_WHAT IS BEING ASKED:_
Every line below between the line holding "have hr0 : r ≠ 0 := by" and the line holding "ϖ hu0 hu1 hr", inclusive, should be repeated exactly, and all other lines omitted.

Source records:
———

/-
Copyright (c) 2026 the pub-hodgecm-mathlib formalisation cell (harness21).  Prover seat hodgecm-mathlib-A-p17 (g23), 2026-09-01.  P6 «MOD programme»,
sub-desk P6d, ★ sub-line `Cruxes/HLiu418/Lines/F0_P6d_FormalModuleKernels.lean` letter (HL-A) `HeightDichotomy` — the `q`-UPGRADE half (F0P6-p01 (g0) holds HL-A;
this file is his step (4), typed against an explicit interface).
-/
import Literature.RingTheory.FormalGroups.FormalGroupHeightKernel
import Mathlib.RingTheory.PowerSeries.Expand
import Mathlib.FieldTheory.Finite.Basic
import Mathlib.RingTheory.DiscreteValuationRing.Basic
import Mathlib.RingTheory.LocalRing.ResidueField.Basic
import Mathlib.Algebra.Algebra.ZMod
import HarnessLib

/-!
# The `𝒪`-height of a formal `𝒪`-module law from a Frobenius form `[ϖ]_F = u(X^{p^r})`: `p^r` is a power of `q = #(𝒪∕ϖ)`
# (Fröhlich, *Formal Groups*, Ch. I §3 Thm. 2 — the `q`-upgrade; Harris–Taylor §II.1 p. 59)

Topic `Literature/RingTheory/FormalGroups`; namespace `Literature.RingTheory.FormalGroups`.  THEOREMS ONLY (no definition, no named fact, no instance, no
notation, no `sorry`); kernel lane `--supports stmt-HodgeConjecture-24832`.  Cell `hodgecm-mathlib`, P6 «MOD programme» (LEAD F0P6-plan (g0), sub-desk
F0P6d-plan (g0)), ★ sub-line `Cruxes/HLiu418/Lines/F0_P6d_FormalModuleKernels.lean` (tree 3afe0ec0cb9e5ccd) letter (HL-A) `HeightDichotomy`, holder F0P6-p01 (g0)
(13:35:03Z; his steps (1)–(3) = «a nonzero endomorphism with vanishing differential over a field of characteristic `p` is `u(X^{p^r})`, `u(0) = 0`, `u′(0) ≠ 0`»);
this file is step (4): from that Frobenius form to ★ `FormalOModuleLaw.IsOfHeight M ϖ q h` with `q^h = p^r`, `h ≥ 1`.  Seat A-p17 (g23).
HONEST LABEL: HC_CM is proved only modulo the cell's 2 remaining named inputs (hLiu418, h413) until rung 0 closes; this file asserts nothing printed — it is the
elementary `𝒪`-linearity computation.

THE MATHEMATICS [Frohlich1968 Ch. I §3 Thm. 2; HarrisTaylorAMS2001 §II.1 p. 59].  Let `𝒪` be a DVR with finite residue field `𝒪∕ϖ` of cardinality `q`, `k` a
field and an `𝒪`-algebra with `ϖ ↦ 0` (so `𝒪 → k` factors through an embedding `𝒪∕ϖ ↪ k`, and `char k = p`), `M` a formal `𝒪`-module law over `k` with
`[ϖ]_F(X) = u(X^{p^r})`, `u(0) = 0`, `c := u′(0) ≠ 0`.
* §1 `coeff_subst_eq_coeff_one_mul_of_X_pow_dvd` — if `X^N ∣ f` (`N ≥ 1`) and `g(0) = 0` then `[X^N] g(f) = g′(0)·[X^N] f` (only the linear term of `g` reaches degree `N`).
* §2 **`pow_prime_pow_eq_self_of_act_eq_subst_X_pow`** — for every `a ∈ 𝒪` with image `ā ∈ k`: **`ā^{p^r} = ā`**.  Proof: `[a]∘[ϖ] = [ϖ]∘[a]` (★ `act_mul`, commutativity
  of `𝒪`); the degree-`p^r` coefficient of `[a]([ϖ](X))` is `ā·c` (§1 with `X^{p^r} ∣ [ϖ]`), that of `[ϖ]([a](X)) = u([a](X)^{p^r}) = u(([a]^{(p^r)})(X^{p^r}))` is
  `c·ā^{p^r}` (Frobenius in characteristic `p`: Mathlib `MvPowerSeries.map_iterateFrobenius_expand`; §1 with `N = 1`); cancel `c ≠ 0`.
* §3 **`exists_isOfHeight_of_act_eq_subst_X_pow_prime_pow`** — hence `Frob^r = id` on the residue field `𝒪∕ϖ ↪ k` (a finite field with `q = p^f` elements), so
  `f ∣ r` (Mathlib `FiniteField.orderOf_frobeniusAlgHom`), `p^r = q^h` with `h = r∕f ≥ 1` (`r ≥ 1` because `[ϖ]′(0) = ϖ·1 = 0` in `k` while `u′(0) ≠ 0`), and
  `M.IsOfHeight ϖ q h` (★ p844456's normal form, `u′(0)` a unit of the field `k`).

## References
* [Frohlich1968] A. Fröhlich, *Formal Groups*, LNM 74 (1968): Ch. I §3 Thm. 2.
* [HarrisTaylorAMS2001] M. Harris, R. Taylor, *The geometry and cohomology of some simple Shimura varieties* (2001): §II.1 p. 59.
* [Hazewinkel1978] M. Hazewinkel, *Formal Groups and Applications* (1978): §18.3 (height), §21.1 (formal `A`-modules).
-/

noncomputable section

namespace Literature.RingTheory.FormalGroups

universe u v

/-! ## §1 A coefficient lemma: only the linear term of `g` reaches degree `N` in `g(f)` when `X^N ∣ f` -/

section Coeff

variable {A : Type v} [CommRing A]

/-- If `X^N ∣ f` (`N ≠ 0`) and `g(0) = 0` then the degree-`N` coefficient of `g(f(X))` is `g′(0) · [X^N] f`: the term `g_d f^d` is divisible by `X^{dN}`,
which exceeds degree `N` for `d ≥ 2`. [cite: Hazewinkel1978, §18.3] -/
theorem coeff_subst_eq_coeff_one_mul_of_X_pow_dvd {N : ℕ} (hN : N ≠ 0) {f g : PowerSeries A} (hf : (PowerSeries.X : PowerSeries A) ^ N ∣ f)
    (hg : PowerSeries.constantCoeff g = 0) :
    PowerSeries.coeff N (PowerSeries.subst f g) = PowerSeries.coeff 1 g * PowerSeries.coeff N f := by
  have hf0 : PowerSeries.constantCoeff f = 0 := by
    rw [← PowerSeries.coeff_zero_eq_constantCoeff_apply]; exact (PowerSeries.X_pow_dvd_iff.1 hf) 0 (Nat.pos_of_ne_zero hN)
  have hfs : PowerSeries.HasSubst f := PowerSeries.HasSubst.of_constantCoeff_zero' hf0
  rw [PowerSeries.coeff_subst' hfs, finsum_eq_single _ 1 ?_]
  · rw [pow_one, smul_eq_mul]
  · intro d hd
    rcases Nat.lt_or_gt_of_ne hd with hd0 | hd2
    · rw [Nat.lt_one_iff.1 hd0, PowerSeries.coeff_zero_eq_constantCoeff_apply, hg, zero_smul]
    · have hdvd : (PowerSeries.X : PowerSeries A) ^ (N * d) ∣ f ^ d := by rw [pow_mul]; exact pow_dvd_pow_of_dvd hf d
      rw [(PowerSeries.X_pow_dvd_iff.1 hdvd) N (lt_mul_of_one_lt_right (Nat.pos_of_ne_zero hN) hd2), smul_zero]

/-- `X^N ∣ u(X^N)` when `u(0) = 0` (`N ≠ 0`). [cite: Hazewinkel1978, §18.3] -/
theorem X_pow_dvd_subst_X_pow {N : ℕ} (hN : N ≠ 0) {u : PowerSeries A} (hu0 : PowerSeries.constantCoeff u = 0) :
    (PowerSeries.X : PowerSeries A) ^ N ∣ PowerSeries.subst ((PowerSeries.X : PowerSeries A) ^ N) u := by
  rw [PowerSeries.X_pow_dvd_iff]
  intro m hm
  rw [PowerSeries.coeff_subst_X_pow hN]
  split_ifs with h
  · obtain ⟨j, rfl⟩ := h
    rcases Nat.eq_zero_or_pos j with rfl | hj
    · rw [mul_zero, Nat.zero_div, PowerSeries.coeff_zero_eq_constantCoeff_apply, hu0, map_zero]
    · exact absurd hm (not_lt.2 (Nat.le_mul_of_pos_right N hj))
  · rfl

end Coeff

/-! ## §2 The `𝒪`-linearity computation: `ā^{p^r} = ā` on the image of `𝒪` -/

namespace FormalOModuleLaw

variable {𝒪 : Type u} [CommRing 𝒪] {k : Type v} [Field k] [Algebra 𝒪 k] (p : ℕ) [Fact p.Prime] [CharP k p]

/-- **THE `q`-UPGRADE COMPUTATION**: if `[ϖ]_F(X) = u(X^{p^r})` with `u(0) = 0`, `u′(0) ≠ 0`, over a field `k` of characteristic `p`, then every `a ∈ 𝒪` has image
`ā ∈ k` with `ā^{p^r} = ā` — compare the degree-`p^r` coefficients of `[a]([ϖ](X))` (`= ā·u′(0)`) and `[ϖ]([a](X)) = u(([a]^{(p^r)})(X^{p^r}))` (`= u′(0)·ā^{p^r}`),
equal by `aϖ = ϖa` (★ `act_mul`). [cite: Frohlich1968, Ch. I §3 Thm. 2] [cite: HarrisTaylorAMS2001, §II.1 p. 59] -/
theorem pow_prime_pow_eq_self_of_act_eq_subst_X_pow (M : FormalOModuleLaw 𝒪 k) (ϖ : 𝒪) {r : ℕ} {u : PowerSeries k}
    (hu0 : PowerSeries.constantCoeff u = 0) (hu1 : PowerSeries.coeff 1 u ≠ 0)
    (hr : (M.act ϖ).toPowerSeries = PowerSeries.subst ((PowerSeries.X : PowerSeries k) ^ (p ^ r)) u) (a : 𝒪) :
    algebraMap 𝒪 k a ^ p ^ r = algebraMap 𝒪 k a := by
  have hp : p.Prime := Fact.out
  have hN : p ^ r ≠ 0 := pow_ne_zero r hp.ne_zero
  set f := (M.act ϖ).toPowerSeries with hf
  set g := (M.act a).toPowerSeries with hg
  have hg0 : PowerSeries.constantCoeff g = 0 := (M.act a).constantCoeff_eq_zero
  have hg1 : PowerSeries.coeff 1 g = algebraMap 𝒪 k a := M.coeff_one_act a
  have hgs : PowerSeries.HasSubst g := (M.act a).hasSubst
  have hXN : PowerSeries.HasSubst ((PowerSeries.X : PowerSeries k) ^ (p ^ r)) := PowerSeries.HasSubst.X_pow hN
  -- `[a]∘[ϖ] = [ϖ]∘[a]`
  have hcomm : PowerSeries.subst f g = PowerSeries.subst g f := by
    rw [hf, hg, ← M.act_mul a ϖ, ← M.act_mul ϖ a, mul_comm]
  -- the degree-`p^r` coefficient of `[ϖ]` is `c = u′(0)`
  have hcN : PowerSeries.coeff (p ^ r) f = PowerSeries.coeff 1 u := by
    rw [hr, PowerSeries.coeff_subst_X_pow hN, if_pos (dvd_refl _), Nat.div_self (Nat.pos_of_ne_zero hN), Algebra.algebraMap_self, RingHom.id_apply]
  -- LEFT: `[X^{p^r}] [a]([ϖ](X)) = ā · c`
  have hL : PowerSeries.coeff (p ^ r) (PowerSeries.subst f g) = algebraMap 𝒪 k a * PowerSeries.coeff 1 u := by
    rw [coeff_subst_eq_coeff_one_mul_of_X_pow_dvd hN (by rw [hr]; exact X_pow_dvd_subst_X_pow hN hu0) hg0, hg1, hcN]
  -- RIGHT: `[ϖ]([a](X)) = u([a](X)^{p^r}) = (u ∘ [a]^{(p^r)})(X^{p^r})`
  set v : PowerSeries k := PowerSeries.map (iterateFrobenius k p r) g with hv
  have hv0 : PowerSeries.constantCoeff v = 0 := by
    rw [hv, ← PowerSeries.coeff_zero_eq_constantCoeff_apply, PowerSeries.coeff_map, PowerSeries.coeff_zero_eq_constantCoeff_apply, hg0, map_zero]
  have hv1 : PowerSeries.coeff 1 v = algebraMap 𝒪 k a ^ p ^ r := by rw [hv, PowerSeries.coeff_map, hg1, iterateFrobenius_def]
  have hvs : PowerSeries.HasSubst v := PowerSeries.HasSubst.of_constantCoeff_zero' hv0
  have hgN : g ^ p ^ r = PowerSeries.subst ((PowerSeries.X : PowerSeries k) ^ (p ^ r)) v := by
    rw [hv, ← PowerSeries.expand_apply, ← PowerSeries.map_expand]
    exact (MvPowerSeries.map_iterateFrobenius_expand p hp.ne_zero g r).symm
  have hR : PowerSeries.coeff (p ^ r) (PowerSeries.subst g f) = PowerSeries.coeff 1 u * algebraMap 𝒪 k a ^ p ^ r := by
    rw [hr, PowerSeries.subst_comp_subst_apply hXN hgs, PowerSeries.subst_pow hgs, PowerSeries.subst_X hgs, hgN,
      ← PowerSeries.subst_comp_subst_apply hvs hXN, PowerSeries.coeff_subst_X_pow hN, if_pos (dvd_refl _), Nat.div_self (Nat.pos_of_ne_zero hN),
      Algebra.algebraMap_self, RingHom.id_apply,
      coeff_subst_eq_coeff_one_mul_of_X_pow_dvd one_ne_zero (by rw [pow_one]; exact PowerSeries.X_dvd_iff.2 hv0) hu0, hv1]
  -- compare
  have h := hL.symm.trans (hcomm ▸ hR)
  rw [mul_comm] at h
  exact (mul_left_cancel₀ hu1 h).symm

end FormalOModuleLaw

/-! ## §3 From the Frobenius form to the `𝒪`-height -/

/-- A finite field `K₀` embedded in a field `k` of characteristic `p` on which `x ↦ x^{p^r}` is the identity has `p`-degree dividing `r`:
`Nat.card K₀ ^ h = p ^ r` for some `h` (Frobenius has order `[K₀ : 𝔽_p]`, Mathlib `FiniteField.orderOf_frobeniusAlgHom`). [cite: Frohlich1968, Ch. I §3 Thm. 2] -/
theorem exists_card_pow_eq_prime_pow_of_forall_pow_eq_self (K₀ : Type u) [Field K₀] [Finite K₀] (p : ℕ) [Fact p.Prime] [CharP K₀ p] {r : ℕ}
    (h : ∀ x : K₀, x ^ p ^ r = x) : ∃ h : ℕ, Nat.card K₀ ^ h = p ^ r ∧ (r ≠ 0 → h ≠ 0) := by
  haveI := Fintype.ofFinite K₀
  letI : Algebra (ZMod p) K₀ := ZMod.algebra K₀ p
  have hord := FiniteField.orderOf_frobeniusAlgHom (ZMod p) K₀
  have hpow : FiniteField.frobeniusAlgHom (ZMod p) K₀ ^ r = 1 := by
    refine DFunLike.ext _ _ fun x => ?_
    rw [AlgHom.coe_pow, FiniteField.coe_frobeniusAlgHom, pow_iterate, ZMod.card, AlgHom.one_apply]
    exact h x
  have hdvd : Module.finrank (ZMod p) K₀ ∣ r := hord ▸ orderOf_dvd_of_pow_eq_one hpow
  obtain ⟨h, hh⟩ := hdvd
  refine ⟨h, ?_, fun hr hh0 => hr (by rw [hh, hh0, mul_zero])⟩
  rw [Nat.card_eq_fintype_card, Module.card_eq_pow_finrank (K := ZMod p), ZMod.card, ← pow_mul, ← hh]

variable {𝒪 : Type u} [CommRing 𝒪] [IsDomain 𝒪] [IsDiscreteValuationRing 𝒪] {k : Type v} [Field k] [Algebra 𝒪 k]

/-- Over an `𝒪`-algebra field `k` with `ϖ ↦ 0` (`ϖ` a uniformiser), `𝒪 → k` descends to an embedding of the residue field: every `ā`, `a ∈ 𝒪`, is the image of
the residue class of `a`, and a polynomial identity holding on all `ā` holds on the residue field. Here: `ā^{p^r} = ā` for all `a` gives `y^{p^r} = y` on `𝒪∕ϖ`.
[cite: Frohlich1968, Ch. I §3 Thm. 2] -/
theorem residueField_pow_eq_self_of_forall {ϖ : 𝒪} (hϖ : Irreducible ϖ) (hϖk : algebraMap 𝒪 k ϖ = 0) {n : ℕ}
    (h : ∀ a : 𝒪, algebraMap 𝒪 k a ^ n = algebraMap 𝒪 k a) :
    (∀ y : IsLocalRing.ResidueField 𝒪, y ^ n = y) ∧ ∃ ι : IsLocalRing.ResidueField 𝒪 →+* k, Function.Injective ι := by
  -- `algebraMap 𝒪 k` is a local homomorphism: non-units lie in `(ϖ)` and map to `0`
  haveI : IsLocalHom (algebraMap 𝒪 k) := by
    refine ⟨fun a ha => ?_⟩
    by_contra hna
    have hmem : a ∈ IsLocalRing.maximalIdeal 𝒪 := hna
    rw [(IsDiscreteValuationRing.irreducible_iff_uniformizer ϖ).1 hϖ, Ideal.mem_span_singleton] at hmem
    obtain ⟨b, rfl⟩ := hmem
    rw [map_mul, hϖk, zero_mul] at ha
    exact not_isUnit_zero ha
  set ι := IsLocalRing.ResidueField.lift (algebraMap 𝒪 k) with hι
  refine ⟨fun y => ?_, ι, ι.injective⟩
  obtain ⟨a, rfl⟩ := IsLocalRing.residue_surjective y
  apply ι.injective
  rw [map_pow, hι, IsLocalRing.ResidueField.lift_residue_apply]
  exact h a

/-- **The characteristic of `k` is a prime** (the one of the finite residue field `𝒪∕ϖ ↪ k`): supplies the `(p) [Fact p.Prime] [CharP k p]` binders of the
next theorem from the (HL-A) hypotheses alone (`p := ringChar k`). [cite: Frohlich1968, Ch. I §3 Thm. 2] -/
theorem exists_prime_charP_of_algebraMap_uniformizer_eq_zero [Finite (IsLocalRing.ResidueField 𝒪)] {ϖ : 𝒪} (hϖ : Irreducible ϖ)
    (hϖk : algebraMap 𝒪 k ϖ = 0) : ∃ p : ℕ, p.Prime ∧ CharP k p := by
  obtain ⟨-, ι, hι⟩ := residueField_pow_eq_self_of_forall (k := k) hϖ hϖk (n := 1) (fun a => pow_one _)
  have hne : ringChar (IsLocalRing.ResidueField 𝒪) ≠ 0 := CharP.ringChar_ne_zero_of_finite (IsLocalRing.ResidueField 𝒪)
  haveI : CharP (IsLocalRing.ResidueField 𝒪) (ringChar (IsLocalRing.ResidueField 𝒪)) := ringChar.charP _
  refine ⟨ringChar (IsLocalRing.ResidueField 𝒪), (CharP.char_is_prime_or_zero (IsLocalRing.ResidueField 𝒪) _).resolve_right hne,
    (RingHom.charP_iff ι hι _).1 inferInstance⟩

/-- **THE `𝒪`-HEIGHT FROM A FROBENIUS FORM** (step (4) of (HL-A) `HeightDichotomy`): `𝒪` a DVR with finite residue field of cardinality `q`, `ϖ` a uniformiser,
`k` a field and `𝒪`-algebra with `ϖ ↦ 0`, of characteristic `p`; if `[ϖ]_F(X) = u(X^{p^r})` with `u(0) = 0`, `u′(0) ≠ 0`, then `M` has `𝒪`-height `h ≥ 1` with
`q^h = p^r` (★ `FormalOModuleLaw.IsOfHeight M ϖ q h`).  With F0P6-p01 (g0)'s steps (1)–(3) this closes `stub_HLA`. [cite: Frohlich1968, Ch. I §3 Thm. 2]
[cite: HarrisTaylorAMS2001, §II.1 p. 59] -/
theorem FormalOModuleLaw.exists_isOfHeight_of_act_eq_subst_X_pow_prime_pow [Finite (IsLocalRing.ResidueField 𝒪)] (ϖ : 𝒪) (hϖ : Irreducible ϖ)
    (hϖk : algebraMap 𝒪 k ϖ = 0) (p : ℕ) [Fact p.Prime] [CharP k p] (M : FormalOModuleLaw 𝒪 k) {r : ℕ} {u : PowerSeries k}
    (hu0 : PowerSeries.constantCoeff u = 0) (hu1 : PowerSeries.coeff 1 u ≠ 0)
    (hr : (M.act ϖ).toPowerSeries = PowerSeries.subst ((PowerSeries.X : PowerSeries k) ^ (p ^ r)) u) :
    ∃ h, 0 < h ∧ M.IsOfHeight ϖ (Nat.card (IsLocalRing.ResidueField 𝒪)) h := by
  have hp : p.Prime := Fact.out
  have hN : p ^ r ≠ 0 := pow_ne_zero r hp.ne_zero
  -- `r ≠ 0`: the linear coefficient of `[ϖ]` is `ϖ·1 = 0`, that of `u(X)` is `u′(0) ≠ 0`
  have hr0 : r ≠ 0 := by
    rintro rfl
    have h1 : PowerSeries.coeff 1 (M.act ϖ).toPowerSeries = 0 := by rw [M.coeff_one_act, hϖk]
    rw [hr, pow_zero, PowerSeries.coeff_subst_X_pow one_ne_zero, if_pos (dvd_refl _), Nat.div_one, Algebra.algebraMap_self, RingHom.id_apply] at h1
    exact hu1 h1
  -- `ā^{p^r} = ā` on the image of `𝒪`, hence on the residue field
  have hfix := FormalOModuleLaw.pow_prime_pow_eq_self_of_act_eq_subst_X_pow p M ϖ hu0 hu1 hr
  obtain ⟨hres, ι, hι⟩ := residueField_pow_eq_self_of_forall hϖ hϖk hfix
  haveI : CharP (IsLocalRing.ResidueField 𝒪) p := (RingHom.charP_iff ι hι p).2 inferInstance
  obtain ⟨h, hh, hh0⟩ := exists_card_pow_eq_prime_pow_of_forall_pow_eq_self (IsLocalRing.ResidueField 𝒪) p hres
  refine ⟨h, Nat.pos_of_ne_zero (hh0 hr0), u, hu0, isUnit_iff_ne_zero.2 hu1, ?_⟩
  rw [hh]; exact hr

end Literature.RingTheory.FormalGroups

end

———

_RESPONSE TO THIS EXERCISE:_
  have hr0 : r ≠ 0 := by
    rintro rfl
    have h1 : PowerSeries.coeff 1 (M.act ϖ).toPowerSeries = 0 := by rw [M.coeff_one_act, hϖk]
    rw [hr, pow_zero, PowerSeries.coeff_subst_X_pow one_ne_zero, if_pos (dvd_refl _), Nat.div_one, Algebra.algebraMap_self, RingHom.id_apply] at h1
    exact hu1 h1
  -- `ā^{p^r} = ā` on the image of `𝒪`, hence on the residue field
  have hfix := FormalOModuleLaw.pow_prime_pow_eq_self_of_act_eq_subst_X_pow p M ϖ hu0 hu1 hr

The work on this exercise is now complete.